Since 2009, Tribeca Therapy has provided individual, couples, and family therapy to Downtown Manhattan creatives, finance professionals, and local families

I founded Tribeca Therapy as a private practice in 2009. By 2011, faced with both an overflow of interested patients and a growing number of talented therapists seeking to join the practice, I transformed Tribeca Therapy into a group practice, moving into a 2300-square-foot loft in a former shoe factory on Chambers Street. Psychotherapist Rachael Benjamin was the first to join me in Tribeca, as well as Heather Mayone, a psychotherapist and art therapist. After becoming a group practice, Tribeca Therapy continued its focus on working with Downtown Manhattan creatives, finance professionals, and local families, and grew rapidly with Heather and Rachael taking on increasingly senior roles in the practice with Heather becoming Director of Tribeca Therapy and Rachael taking on the position of Senior Therapist and Director of Tribeca Maternity, a branch of Tribeca Therapy focusing on emotional experiences related to family planning, trying to conceive, pregnancy, childbirth, and early parenthood.

Offering individual, couples, and family therapy, as well as working with teens and children, Tribeca Therapy occupies a niche between more traditional psychoanalytic/Freudian approaches (what you picture from television–the patient, often lying down on a couch, free-associating to a therapist who rarely speaks) and somewhat newer, so-called science-based approaches, most commonly related to as Cognitive Behavioral Therapy (think Dr. Phil). Rather than a rejection of these approaches, our work tends to include elements of both, while working to be something of a rejection of methodology in the strictest sense altogether. We understand these approaches, whether Freudian, behavioral or otherwise, as tools. They are often tremendously useful–sometimes brilliantly so–but, as tools, they should not be seen as substitutes for the critical work of applying these tools effectively.

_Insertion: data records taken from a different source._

import Summits.HodgeConjecture.HodgeConjecture.Theorems.R90S6SemilinearHaarModuli          -- TJ1 FILE A: `map_prod_prod_twistedCoord` (the σ-semilinear Haar moduli), `twistedJacobian_eq_inv_normAbs_norm` (norm letters)
import Summits.HodgeConjecture.HodgeConjecture.Theorems.K2E3GL3BorelUnipotentHaar          -- ★ K2E3-p11: `e(x,y,z)` coordinates on `N₃`, `coord_inv`, `exists_haar_eq_smul_map_coord`
import Literature.NumberTheory.Automorphic.UnitaryGroupCongruenceIwahoriFactorisation       -- ★ `UnitaryGroup.qsInvolution`, `coe_qsInvolution_apply` (`Θ_σ(g) i j = σ(g⁻¹ (rev j) (rev i))`), `qsInvolution_mul`
import HarnessLib
/-- ★ **THE WIDENED □̃-TOWER FAMILY IS BOX-CLOSED DOWNWARD** (dag-n11-d's hypothesis `hS`): a level-`(i+1)` plaquette based at a label within `m_{k−i−1}` of `□̃^{(i+1)}` has its whole
level-`i` box region `boxRegion (emb p.src) R` based at labels within `m_{k−i} = L·m_{k−i−1} + L + R` of `□̃^{(i)}` (`emb_coverAt`: the centre label `L·z + (L−1)∕2`).
[cite: Balaban1985Averaging, Prop. 1 (51) pp.25–26 («Δ(p′)»); Balaban1987RG1, (0.1) p.251; Balaban1985RegularSpaces, p.98] -/
theorem boxClosed_tildeTowerWide (a : Fin P.d → ℤ) (M ρ R : ℕ) {k : ℕ} (hk : k ≤ P.m + P.K) :
    ∀ i, i < k → ∀ p ∈ {q : Plaq P (i + 1) | ∃ x : Fin P.d → ℤ, (∀ κ, tlo P.L (tLo a ρ) (k - (i + 1)) κ - (((P.L + R) * gs P.L (k - (i + 1)) : ℕ) : ℤ) ≤ x κ ∧
        x κ ≤ thi P.L (tHi a M ρ) (k - (i + 1)) κ + (((P.L + R) * gs P.L (k - (i + 1)) : ℕ) : ℤ)) ∧ q.src = castSite x},
      (↑(boxRegion (emb p.src) R) : Set (Plaq P i)) ⊆
        {q : Plaq P i | ∃ x : Fin P.d → ℤ, (∀ κ, tlo P.L (tLo a ρ) (k - i) κ - (((P.L + R) * gs P.L (k - i) : ℕ) : ℤ) ≤ x κ ∧
          x κ ≤ thi P.L (tHi a M ρ) (k - i) κ + (((P.L + R) * gs P.L (k - i) : ℕ) : ℤ)) ∧ q.src = castSite x} := by
  intro i hi p hp q hq
  obtain ⟨z, hz, hsrc⟩ := hp
  have hi' : i + 1 ≤ P.m + P.K := by omega
  have hemb : emb p.src = (castSite (fun μ => (P.L : ℤ) * z μ + ((P.L - 1) / 2 : ℕ)) : Site P i) := by
    rw [hsrc, ← coverAt_eq_castSite, emb_coverAt hi', coverAt_eq_castSite]
  rw [Finset.mem_coe, hemb] at hq
  obtain ⟨e', he', hq⟩ := exists_castSite_of_mem_boxRegion hq
  refine ⟨_, fun κ => ?_, hq⟩
  have hn : k - i = (k - (i + 1)) + 1 := by omega
  have hlo := congrFun (tildeTower_lo_step P.L a ρ hi) κ
  have hhi := congrFun (tildeTower_hi_step P.L a M ρ hi) κ
  have hm : (((P.L + R) * gs P.L (k - i) : ℕ) : ℤ) = (P.L : ℤ) * (((P.L + R) * gs P.L (k - (i + 1)) : ℕ) : ℤ) + ((P.L : ℤ) + R) := by
    rw [hn, margin_wide_succ]; push_cast; ring
  have hhalf : (((P.L - 1) / 2 : ℕ) : ℤ) ≤ (P.L : ℤ) - 1 := by
    have h1 : (P.L - 1) / 2 ≤ P.L - 1 := Nat.div_le_self _ _
    have h2 : ((P.L - 1 : ℕ) : ℤ) = (P.L : ℤ) - 1 := by rw [Nat.cast_sub P.L_pos]; simp
    have h3 : (((P.L - 1) / 2 : ℕ) : ℤ) ≤ ((P.L - 1 : ℕ) : ℤ) := by exact_mod_cast h1
    linarith
  have hhalf0 : (0 : ℤ) ≤ (((P.L - 1) / 2 : ℕ) : ℤ) := by positivity
  have he1 := (abs_le.mp (he' κ)).1
  have he2 := (abs_le.mp (he' κ)).2
  obtain ⟨hz1, hz2⟩ := hz κ
  have hL0 : (0 : ℤ) ≤ (P.L : ℤ) := by positivity
  have hm0 : (0 : ℤ) ≤ (((P.L + R) * gs P.L (k - (i + 1)) : ℕ) : ℤ) := by positivity
  rw [hlo, hhi, hm]
  simp only [Pi.add_apply]
  constructor <;> nlinarith

/-- **THE PLAQUETTES FILE-1(g2) §2 READS LIE IN THE FAMILY**: a level-`j` plaquette (`j < k ≤ m + K`) whose block label is within `1` of the □̃-box `□̃^{(j+1)}` is based at a label within
`L ≤ m_{k−j}` of `□̃^{(j)}`. [cite: Balaban1985Variational, (145)–(146) p.301; Balaban1987RG1, (0.1)–(0.3) pp.251–252] -/
theorem mem_tildeTowerWide_of_blockOf_mem (a : Fin P.d → ℤ) (M ρ R : ℕ) {k : ℕ} (hk : k ≤ P.m + P.K) {j : ℕ} (hj : j < k) (q : Plaq P j) {z' : Fin P.d → ℤ}
    (hz' : ∀ κ, tlo P.L (tLo a ρ) (k - (j + 1)) κ - 1 ≤ z' κ ∧ z' κ ≤ thi P.L (tHi a M ρ) (k - (j + 1)) κ + 1) (hq : blockOf q.src = (castSite z' : Site P (j + 1))) :
    q ∈ {q : Plaq P j | ∃ x : Fin P.d → ℤ, (∀ κ, tlo P.L (tLo a ρ) (k - j) κ - (((P.L + R) * gs P.L (k - j) : ℕ) : ℤ) ≤ x κ ∧
      x κ ≤ thi P.L (tHi a M ρ) (k - j) κ + (((P.L + R) * gs P.L (k - j) : ℕ) : ℤ)) ∧ q.src = castSite x} := by
  obtain ⟨w, hw, hsrc⟩ := exists_castSite_of_blockOf_eq (by omega) hq
  refine ⟨w, fun κ => ?_, hsrc⟩
  have hlo := congrFun (tildeTower_lo_step P.L a ρ hj) κ
  have hhi := congrFun (tildeTower_hi_step P.L a M ρ hj) κ
  have hm : (P.L : ℤ) ≤ (((P.L + R) * gs P.L (k - j) : ℕ) : ℤ) := by exact_mod_cast le_margin_wide P.L R (k - j)
  obtain ⟨hw1, hw2⟩ := hw κ
  obtain ⟨hz1, hz2⟩ := hz' κ
  have hL0 : (0 : ℤ) ≤ (P.L : ℤ) := by positivity
  rw [hlo, hhi]
  constructor <;> nlinarith

/-- The three block positions of FILE-1(g2) §2's `hplaq` (`c.src − e_dir`, `c.src`, `c.tgt` for a bond `c` of the □̃-box `□̃^{(j+1)}`) and the one of `hplaqB` (`y ∈ □̃^{(j+1)}`) are labels
within `1` of `□̃^{(j+1)}`. [cite: Balaban1985Variational, (145) p.301; Balaban1985RegularSpaces, Lemma 1 (1.25) p.79 (the three plaquette positions)] -/
theorem exists_label_near_of_block_position {j : ℕ} {lo hi : Fin P.d → ℤ} (c : PBond P (j + 1))
    (hs : c.src ∈ (castSite '' Set.Icc lo hi : Set (Site P (j + 1)))) (ht : c.tgt ∈ (castSite '' Set.Icc lo hi : Set (Site P (j + 1)))) (y : Site P (j + 1))
    (hy : y = c.src.unshift c.dir ∨ y = c.src ∨ y = c.tgt) :
    ∃ z' : Fin P.d → ℤ, (∀ κ, lo κ - 1 ≤ z' κ ∧ z' κ ≤ hi κ + 1) ∧ y = castSite z' := by
  obtain ⟨s, hsI, hsrc⟩ := hs
  obtain ⟨t, htI, htgt⟩ := ht
  rw [Set.mem_Icc] at hsI htI
  rcases hy with h | h | h
  · refine ⟨s - e c.dir, fun κ => ?_, by rw [h, ← hsrc, castSite_sub_e]⟩
    have h1 := hsI.1 κ; have h2 := hsI.2 κ
    simp only [Pi.sub_apply, e_apply]
    split_ifs <;> constructor <;> linarith
  · exact ⟨s, fun κ => ⟨by linarith [hsI.1 κ], by linarith [hsI.2 κ]⟩, by rw [h, hsrc]⟩
  · exact ⟨t, fun κ => ⟨by linarith [htI.1 κ], by linarith [htI.2 κ]⟩, by rw [h, htgt]⟩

There are several core principles that have emerged over time as vital to our practice, regardless of the specific matter we’re addressing:

Diversity (politics)

We recognize that individual suffering, emotional life, and human development don’t exist in a vacuum. Issues related to diversity–race, ethnicity, gender, sexuality, class, etc.–and the myriad biases, both systemic and interpersonal, that relate to them are central to the experiences of our patients and therefore, must be central to our therapy. Our practice, as measured by the makeup of our patients, is diverse. We also take special interest in our couples and family therapy in working with families of mixed race, mixed ethnicity, or different religious backgrounds.

Action-oriented

On the spectrum of therapists, ranging from the most cliché, passive therapist, who sits back and “just listens,” to the opposite, we’re surely more on the end of the spectrum of rolling up our sleeves and getting to work. That doesn’t mean we never sit back and focus on listening, but when needed, we’re not afraid to take on a very active role helping our patients sort through challenging situations. For many of our patients, coming to Tribeca Therapy is often more like visiting the gym than the spa–restorative and energizing, but also hard work.

Collaborative

While we have serious expertise and experience helping folks with all sorts of issues, we recognize that the best therapy is custom-made for the individual, couple, or family and that smart people who are eager to get help can be excellent participants in creating their therapy alongside their therapist. We work with intelligent, resourceful people, many of whom have been in therapy before and most of whom have read self-help books, or studied spirituality or other forms of personal growth. Our patients have frequently tried all sorts of things before they ever walked into our office–some of them helpful and some of them not. We want to make use of both these successes and failures to inform the creation of a therapy that’s truly going to work for you.

Creative

Tribeca Therapy approaches therapy as a fundamentally creative activity. While there is always science, methods, and expertise to apply, there also needs to be room for a sense of humor and play, even when dealing with fairly painful issues. Often existing therapy tools need to be tweaked or reformed in order to work for a given situation; in other instances, we need to fashion altogether new tools to get the job done.

Non-diagnostic

At Tribeca Therapy, we reject a medical model, cookie-cutter approach to therapy, choosing, instead, to focus on strengths and possibilities rather than labeling. The people who come to us for help are often in serious distress or pain. We take that seriously while recognizing that the pathologizing language of diagnosis is often unhelpful. Rather than rejecting diagnosis entirely, we work to be thoughtful in its application and, even when making use of diagnosis, we don’t allow the diagnosis alone to determine the course of treatment.